Continuation of front page (51) Int.Cl. ⁶ Identification number Office reference number FI Technical display location F02D 41/36 A 45/00 374 Z 380 F02P 3/05 Z 5/15 H04L 12/40

Claims (5)

[Claims] 1. In a LAN system set in a vehicle, an ignition means and a fuel injection means set corresponding to each cylinder of an engine mounted in the vehicle, and a control command to the ignition means and the fuel injection means. give,
A slave station communication unit set corresponding to each cylinder of the engine, fuel injection data is calculated together with ignition control data including an ignition timing of the engine, and the communication unit of each cylinder and the LAN system are configured. And an electronic control unit including a master station communication means connected via a transmission line, from the master station communication means of the electronic control unit to each slave station communication means corresponding to each of the cylinders.
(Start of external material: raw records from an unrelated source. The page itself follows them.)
import Literature.AnabelianGeometry.EtaleTheta.TemperedFrobenioidCor38Sub
import HarnessLib

/-!
# [EtTh] Cor. 3.8, proof row C38-L04 `PreservesOTri` / Thm. 3.4 (iii) row `PreservesLinear`: the Frobenius
# degree is RIGID on `O^▷(A)` at EVERY object, for EVERY functor between model Frobenioids

S. Mochizuki, *The étale theta function and its Frobenioid-theoretic manifestations*, Publ. RIMS **45**
(2009), Cor. 3.8, proof, PDF p. 81 l. 5–8: "it follows that `Ψ` preserves the submonoids '`O^▷(−)`'"
[cite: MochizukiEtTh2009, Cor 3.8 p.81]; S. Mochizuki, *The geometry of Frobenioids I*, Kyushu J. Math.
**62** (2008), Thm. 5.2 (i) p. 100 (the model Frobenioid: objects `(A_D, α)`, morphisms
`(deg_Fr, Base, Div, u)`) [cite: MochizukiFrdI2008, Thm. 5.2(i) p.100].

abc-iut cell, block F, seat abc-iut-f-146 (gen 4); FACT-LIST rows F-2812 `Cor38Hyp.PreservesOTri` and F-2815
`Cor38Hyp.PreservesLinear` of `TemperedFrobenioidCor38Sub.lean` (closure side).  PROOF-ONLY file, no
definition.  WHAT IS PROVED (kernel piece of the closure-side census, junk-robust):

* `modelFrobenioid_degFr_map_eq_one` — for ANY functor `F` between two model-Frobenioid categories (any base
  categories, any divisor / rational-function monoids, no Frobenioid axiom, no slimness, no FSMFF-ness, no
  non-dilation) and ANY object `X = (A_D, α)`, every base-identity LINEAR endomorphism `T = (1, id, z, u)`
  of `X` is carried to a morphism of Frobenius degree `1`.  Mechanism ("perfect powers"): with the
  Frobenius morphism `F_d = (d, id, 0, 0) : (A_D, α) → (A_D, d·α)` and the copy `T_d = (1, id, z, u)` of `T`
  at `(A_D, d·α)` one has `F_d ∘ T = T_d^{∘ d} ∘ F_d`; Frobenius degrees are multiplicative into `ℕ_{≥1}`, so
  `deg(F T) = deg(F T_d)^d` is a perfect `d`-th power for EVERY `d ≥ 1`, whence `deg(F T) = 1`.  This removes
  the hypothesis "`A` admits a base-identity endomorphism of degree `≠ 1`" (Frobenius-trivial `A`, or
  `α = 0`) of abc-iut-f-133's `TemperedFrobenioidCor38SubOTriDegree.lean`: effective objects, which carry no
  such endomorphism, are covered too.
* Consequences for every record `h : Cor38Hyp C₁ C₂` (indeed for every functor `C₁ → C₂` of tempered
  Frobenioids): `Ψ`, `Ψ⁻¹` carry `O^▷(A)` into LINEAR endomorphisms at every `A`
  (`Cor38Hyp.isLinear_map_of_mem_endSubmonoid_all`, `…inverse…`); hence `PreservesOTri` is EQUIVALENT to its
  base-identity conjunct (`Cor38Hyp.preservesOTri_iff_isBaseIdentity`), and `PreservesLinear` holds on all
  base-identity endomorphisms (`Cor38Hyp.preservesLinear_on_endSubmonoid`).  The degree can therefore move
  under an equivalence only on morphisms whose `Base` component is not an identity (the room used by the
  degree ↔ base-index swap certificates of the cell); nothing here decides a universal closure.
HONEST FRAMING: refereed pre-IUT material; nothing here bears on [IUTchIII] Cor. 3.12; typed ≠ proved.
-/

namespace Literature.AnabelianGeometry.EtaleTheta

open CategoryTheory Opposite Literature.AlgebraicGeometry.Frobenioids

universe u₀ v₀ u v w u₁ v₁ w₁ u₂ v₂ w₂

/-! ### Perfect powers in `ℕ_{≥1}` -/

/-- A positive integer which is a perfect `d`-th power for every `d ≥ 1` equals `1` (take `d = n`:
`m ^ n ≥ 2 ^ n > n` unless `m = 1`). [folklore] -/
private theorem pnat_eq_one_of_forall_exists_pow_eq (n : ℕ+) (h : ∀ d : ℕ+, ∃ m : ℕ+, n = m ^ (d : ℕ)) :
    n = 1 := by
  obtain ⟨m, hm⟩ := h n
  have hnat : (n : ℕ) = (m : ℕ) ^ (n : ℕ) := by exact_mod_cast congrArg PNat.val hm
  by_cases hm1 : (m : ℕ) = 1
  · rw [hm1, one_pow] at hnat
    exact PNat.coe_inj.mp (by simpa using hnat)
  · exfalso
    have hm2 : 2 ≤ (m : ℕ) := by have := m.pos; omega
    have h2 : 2 ^ (n : ℕ) ≤ (m : ℕ) ^ (n : ℕ) := Nat.pow_le_pow_left hm2 _
    have h3 : (n : ℕ) < 2 ^ (n : ℕ) := Nat.lt_two_pow_self
    omega

/-! ### Degree rigidity of base-identity linear endomorphisms under an arbitrary functor of model Frobenioids -/

section ModelLevel

variable {D₁ : Type u₁} [Category.{v₁} D₁] {Φ₁ B₁ : D₁ᵒᵖ ⥤ CommMonCat.{w₁}} {DivB₁ : B₁ ⟶ monoidGp Φ₁}
  {D₂ : Type u₂} [Category.{v₂} D₂] {Φ₂ B₂ : D₂ᵒᵖ ⥤ CommMonCat.{w₂}} {DivB₂ : B₂ ⟶ monoidGp Φ₂}

/-- **Degree rigidity on `O^▷`, model-Frobenioid level.**  For ANY functor `F` between model-Frobenioid
categories ([FrdI] Thm. 5.2 (i)) and any endomorphism `T = (1, id, z, u)` of an object `X = (A_D, α)` with
`Base(T) = id` and `deg_Fr(T) = 1`, the image `F T` has Frobenius degree `1`: from
`F_d ∘ T = T_d^{∘ d} ∘ F_d` with `F_d = (d, id, 0, 0) : (A_D, α) → (A_D, d·α)`, `T_d = (1, id, z, u)`, the degree
`deg(F T) = deg(F T_d)^d` is a perfect `d`-th power for every `d`. [cite: MochizukiFrdI2008, Thm. 5.2(i) p.100] -/
theorem modelFrobenioid_degFr_map_eq_one
    (F : ModelFrobenioid Φ₁ B₁ DivB₁ ⥤ ModelFrobenioid Φ₂ B₂ DivB₂) {X : ModelFrobenioid Φ₁ B₁ DivB₁}
    (T : X ⟶ X) (hb : ModelFrobenioid.baseMap T = 𝟙 X.base) (hd : ModelFrobenioid.degFr T = 1) :
    ModelFrobenioid.degFr (F.map T) = 1 := by
  -- the relation of `T`: `Div(T) = Div_B(u_T)` in `Φ(A)^gp`
  have hrel : Algebra.GrothendieckGroup.of (ModelFrobenioid.div T) =
      divB Φ₁ B₁ DivB₁ (op X.base) (ModelFrobenioid.unit T) := by
    have h := ModelFrobenioid.rel T
    rw [hd, PNat.one_coe, pow_one, hb, pullGp_id] at h
    exact mul_left_cancel h
  apply pnat_eq_one_of_forall_exists_pow_eq
  intro d
  -- the Frobenius target `(A_D, d·α)`, the Frobenius morphism `F_d`, and the copies `S k = (1, id, k·z, k·u)`
  let Xd : ModelFrobenioid Φ₁ B₁ DivB₁ := ⟨X.base, X.cls ^ (d : ℕ)⟩
  let Fd : X ⟶ Xd :=
    { degFr := d
      base := 𝟙 X.base
      div := 1
      unit := 1
      rel := by
        change X.cls ^ (d : ℕ) * Algebra.GrothendieckGroup.of 1 =
          pullGp Φ₁ (𝟙 X.base) (X.cls ^ (d : ℕ)) * divB Φ₁ B₁ DivB₁ (op X.base) 1
        rw [map_one, mul_one, map_one, mul_one, pullGp_id] }
  let S : ℕ → (Xd ⟶ Xd) := fun k =>
    { degFr := 1
      base := 𝟙 X.base
      div := ModelFrobenioid.div T ^ k
      unit := ModelFrobenioid.unit T ^ k
      rel := by
        change (X.cls ^ (d : ℕ)) ^ ((1 : ℕ+) : ℕ) * Algebra.GrothendieckGroup.of (ModelFrobenioid.div T ^ k) =
          pullGp Φ₁ (𝟙 X.base) (X.cls ^ (d : ℕ)) *
            divB Φ₁ B₁ DivB₁ (op X.base) (ModelFrobenioid.unit T ^ k)
        rw [PNat.one_coe, pow_one, map_pow, pullGp_id, hrel, map_pow] }
  have hS0 : S 0 = 𝟙 Xd := ModelFrobenioid.hom_ext rfl rfl (pow_zero _) (pow_zero _)
  have hSsucc : ∀ k, S (k + 1) = S k ≫ S 1 := by
    intro k
    apply ModelFrobenioid.hom_ext
    · exact (mul_one _).symm
    · exact (Category.comp_id _).symm
    · change ModelFrobenioid.div T ^ (k + 1) =
        (Φ₁.map (𝟙 X.base).op).hom (ModelFrobenioid.div T ^ 1) * (ModelFrobenioid.div T ^ k) ^ ((1 : ℕ+) : ℕ)
      rw [op_id, Φ₁.map_id, CommMonCat.hom_id, MonoidHom.id_apply, PNat.one_coe, pow_one, pow_one, pow_succ']
    · change ModelFrobenioid.unit T ^ (k + 1) =
        (B₁.map (𝟙 X.base).op).hom (ModelFrobenioid.unit T ^ 1) * (ModelFrobenioid.unit T ^ k) ^ ((1 : ℕ+) : ℕ)
      rw [op_id, B₁.map_id, CommMonCat.hom_id, MonoidHom.id_apply, PNat.one_coe, pow_one, pow_one, pow_succ']
  -- `T ≫ F_d = F_d ≫ S d`
  have hTF : T ≫ Fd = Fd ≫ S d := by
    apply ModelFrobenioid.hom_ext
    · change d * ModelFrobenioid.degFr T = 1 * d
      rw [hd, mul_one, one_mul]
    · change ModelFrobenioid.baseMap T ≫ 𝟙 X.base = 𝟙 X.base ≫ 𝟙 X.base
      rw [hb]
    · change (Φ₁.map (ModelFrobenioid.baseMap T).op).hom 1 * ModelFrobenioid.div T ^ (d : ℕ) =
        (Φ₁.map (𝟙 X.base).op).hom (ModelFrobenioid.div T ^ (d : ℕ)) * 1 ^ ((1 : ℕ+) : ℕ)
      rw [map_one, one_mul, one_pow, mul_one, op_id, Φ₁.map_id, CommMonCat.hom_id, MonoidHom.id_apply]
    · change (B₁.map (ModelFrobenioid.baseMap T).op).hom 1 * ModelFrobenioid.unit T ^ (d : ℕ) =
        (B₁.map (𝟙 X.base).op).hom (ModelFrobenioid.unit T ^ (d : ℕ)) * 1 ^ ((1 : ℕ+) : ℕ)
      rw [map_one, one_mul, one_pow, mul_one, op_id, B₁.map_id, CommMonCat.hom_id, MonoidHom.id_apply]
  -- degrees of the images of the copies: `deg(F (S k)) = deg(F (S 1))^k`
  have hdegS : ∀ k, ModelFrobenioid.degFr (F.map (S k)) = ModelFrobenioid.degFr (F.map (S 1)) ^ k := by
    intro k
    induction k with
    | zero => rw [hS0, F.map_id, ModelFrobenioid.degFr_id, pow_zero]
    | succ k ih => rw [hSsucc, F.map_comp, ModelFrobenioid.degFr_comp, ih, pow_succ, mul_comm]
  refine ⟨ModelFrobenioid.degFr (F.map (S 1)), ?_⟩
  have h1 : ModelFrobenioid.degFr (F.map (T ≫ Fd)) = ModelFrobenioid.degFr (F.map (Fd ≫ S d)) := by
    rw [hTF]
  rw [F.map_comp, F.map_comp, ModelFrobenioid.degFr_comp, ModelFrobenioid.degFr_comp, hdegS, mul_comm] at h1
  -- `h1 : deg(F T) * deg(F F_d) = deg(F (S 1))^d * deg(F F_d)`
  exact mul_right_cancel h1

end ModelLevel

/-! ### The rows of [EtTh] Cor. 3.8 (`TemperedFrobenioidCor38Sub.lean`): C38-L04 `PreservesOTri` and the
[FrdI] Thm. 3.4 (iii) row `PreservesLinear`, on `O^▷(−)`, for every `h : Cor38Hyp C₁ C₂` -/

section Rows

variable {D₀ : Type u₀} [Category.{v₀} D₀] {V : FrdIMonoidStub.{w}} {T : RealifiedDivisorMonoids (D₀ := D₀) V}
  {D : Type u} [Category.{v} D] {VD : FrdICatStub.{u, v, w} D}
  {D₀' : Type u₀} [Category.{v₀} D₀'] {T' : RealifiedDivisorMonoids (D₀ := D₀') V}
  {D' : Type u} [Category.{v} D'] {VD' : FrdICatStub.{u, v, w} D'}
  {C₁ : TemperedFrobenioid T D VD} {C₂ : TemperedFrobenioid T' D' VD'}

/-- **Degree rigidity of `O^▷(A)` at EVERY object, for every functor of tempered Frobenioids**: any
functor `F : C₁ → C₂` (the categories of [EtTh] Def. 3.6 (ii) are model Frobenioids, [FrdI] Thm. 5.2 (i))
carries every `α ∈ O^▷(A)` ([FrdI] Def. 1.2 (ii): base-identity linear endomorphisms) to a LINEAR endomorphism
of `F A` — no hypothesis on `A`, `F`, `C₁`, `C₂`. [cite: MochizukiEtTh2009, Cor 3.8 p.81] -/
theorem TemperedFrobenioid.isLinear_map_of_mem_endSubmonoid_all (F : C₁.category ⥤ C₂.category)
    {A : C₁.category} {α : End A} (hα : α ∈ C₁.opsData.endSubmonoid A) :
    C₂.opsData.IsLinear (F.map α) :=
  modelFrobenioid_degFr_map_eq_one F α hα.1 hα.2

namespace Cor38Hyp

variable (h : Cor38Hyp C₁ C₂)

/-- **C38-L04, degree half, for EVERY record `h` and EVERY object**: `Ψ` carries `O^▷(A)` into the linear
endomorphisms of `Ψ A`. [cite: MochizukiEtTh2009, Cor 3.8 p.81] -/
theorem isLinear_map_of_mem_endSubmonoid_all {A : C₁.category} {α : End A}
    (hα : α ∈ C₁.opsData.endSubmonoid A) : C₂.opsData.IsLinear (h.Ψ.functor.map α) :=
  TemperedFrobenioid.isLinear_map_of_mem_endSubmonoid_all h.Ψ.functor hα

/-- The same for `Ψ⁻¹`. [cite: MochizukiEtTh2009, Cor 3.8 p.81] -/
theorem isLinear_inverse_map_of_mem_endSubmonoid_all {A : C₂.category} {α : End A}
    (hα : α ∈ C₂.opsData.endSubmonoid A) : C₁.opsData.IsLinear (h.Ψ.inverse.map α) :=
  TemperedFrobenioid.isLinear_map_of_mem_endSubmonoid_all h.Ψ.inverse hα

/-- **`PreservesLinear` ([FrdI] Thm. 3.4 (iii) row, F-2815) holds on `O^▷(−)` for EVERY `h`**: `Ψ` and `Ψ⁻¹`
carry base-identity linear endomorphisms to linear endomorphisms (the bare closure of `PreservesLinear` can
fail only at morphisms whose `Base` component is not an identity). [cite: MochizukiEtTh2009, Cor 3.8 p.81] -/
theorem preservesLinear_on_endSubmonoid :
    (∀ ⦃A : C₁.category⦄ (α : End A), C₁.opsData.IsBaseIdentity α → C₁.opsData.IsLinear α →
        C₂.opsData.IsLinear (h.Ψ.functor.map α)) ∧
      ∀ ⦃A : C₂.category⦄ (α : End A), C₂.opsData.IsBaseIdentity α → C₂.opsData.IsLinear α →
        C₁.opsData.IsLinear (h.Ψ.inverse.map α) :=
  ⟨fun _ _ hb hl => h.isLinear_map_of_mem_endSubmonoid_all ⟨hb, hl⟩,
    fun _ _ hb hl => h.isLinear_inverse_map_of_mem_endSubmonoid_all ⟨hb, hl⟩⟩

/-- **Reduction of C38-L04 `PreservesOTri` (F-2812) to its base-identity conjunct, for EVERY `h`**: `Ψ`
preserves the submonoids `O^▷(−)` (both directions) if and only if `Ψ` and `Ψ⁻¹` carry base-identity linear
endomorphisms to BASE-IDENTITY endomorphisms — the Frobenius-degree conjunct is automatic at every object.
[cite: MochizukiEtTh2009, Cor 3.8 p.81] -/
theorem preservesOTri_iff_isBaseIdentity :
    h.PreservesOTri ↔
      (∀ (A : C₁.category) (α : End A), α ∈ C₁.opsData.endSubmonoid A →
          C₂.opsData.IsBaseIdentity (h.Ψ.functor.map α)) ∧
        ∀ (A : C₂.category) (α : End A), α ∈ C₂.opsData.endSubmonoid A →
          C₁.opsData.IsBaseIdentity (h.Ψ.inverse.map α) := by
  constructor
  · rintro ⟨h₁, h₂⟩
    exact ⟨fun A α hα => (h₁ A α hα).1, fun A α hα => (h₂ A α hα).1⟩
  · rintro ⟨h₁, h₂⟩
    exact ⟨fun A α hα => ⟨h₁ A α hα, h.isLinear_map_of_mem_endSubmonoid_all hα⟩,
      fun A α hα => ⟨h₂ A α hα, h.isLinear_inverse_map_of_mem_endSubmonoid_all hα⟩⟩

end Cor38Hyp

end Rows

end Literature.AnabelianGeometry.EtaleTheta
A data communication device for engine control, wherein a communication frame composed of ignition control data and fuel injection data of the cylinder is transmitted at a timing corresponding to the ignition timing of the cylinder. 2. From the electronic control unit to each slave station communication means corresponding to each of the cylinders,
A communication frame including ignition control data and fuel injection data corresponding to the corresponding cylinder is transmitted, and the communication frame is transmitted so that the reception completion time of this communication frame is the timing corresponding to the ignition timing. The data communication device for controlling an engine according to claim 1. 3. The ignition control data is configured to include an energization time for an ignition coil, and the fuel injection data is configured to include fuel injection time data corresponding to a fuel injection timing and a fuel injection amount. Data communication device for engine control. 4. A LAN system set in a vehicle, wherein ignition timing corresponding to each cylinder of an engine mounted on the vehicle, ignition control data including energization time for ignition control, and fuel injection amount are included. One communication frame, which is composed of an electronic control unit to be calculated and output data from the electronic control unit, and which is composed of the ignition control data and fuel injection data including a fuel injection timing and a fuel injection amount, is used in the LAN system. A master station communication means for sending out to a transmission path that constitutes a cylinder, an ignition means and a fuel injection means set corresponding to each cylinder of the engine, and each cylinder corresponding to the ignition means and the fuel injection means. Set to, receiving a communication frame transmitted from the master station via the transmission path, respectively configuring a plurality of slave stations, Station communication means and slave station communication means of the same configuration, each slave station sends an ignition command to the ignition means of the corresponding cylinder when the reception of the communication frame for the corresponding cylinder is completed, A data communication device for engine control, wherein the fuel injection means controls the fuel injection within a time range based on the fuel injection data. 5. The communication means set corresponding to each cylinder of the engine is divided into a plurality of sets, and transmission lines from the electronic control unit are set corresponding to the divided areas, respectively. The data communication device for controlling an engine according to claim 1 or 4.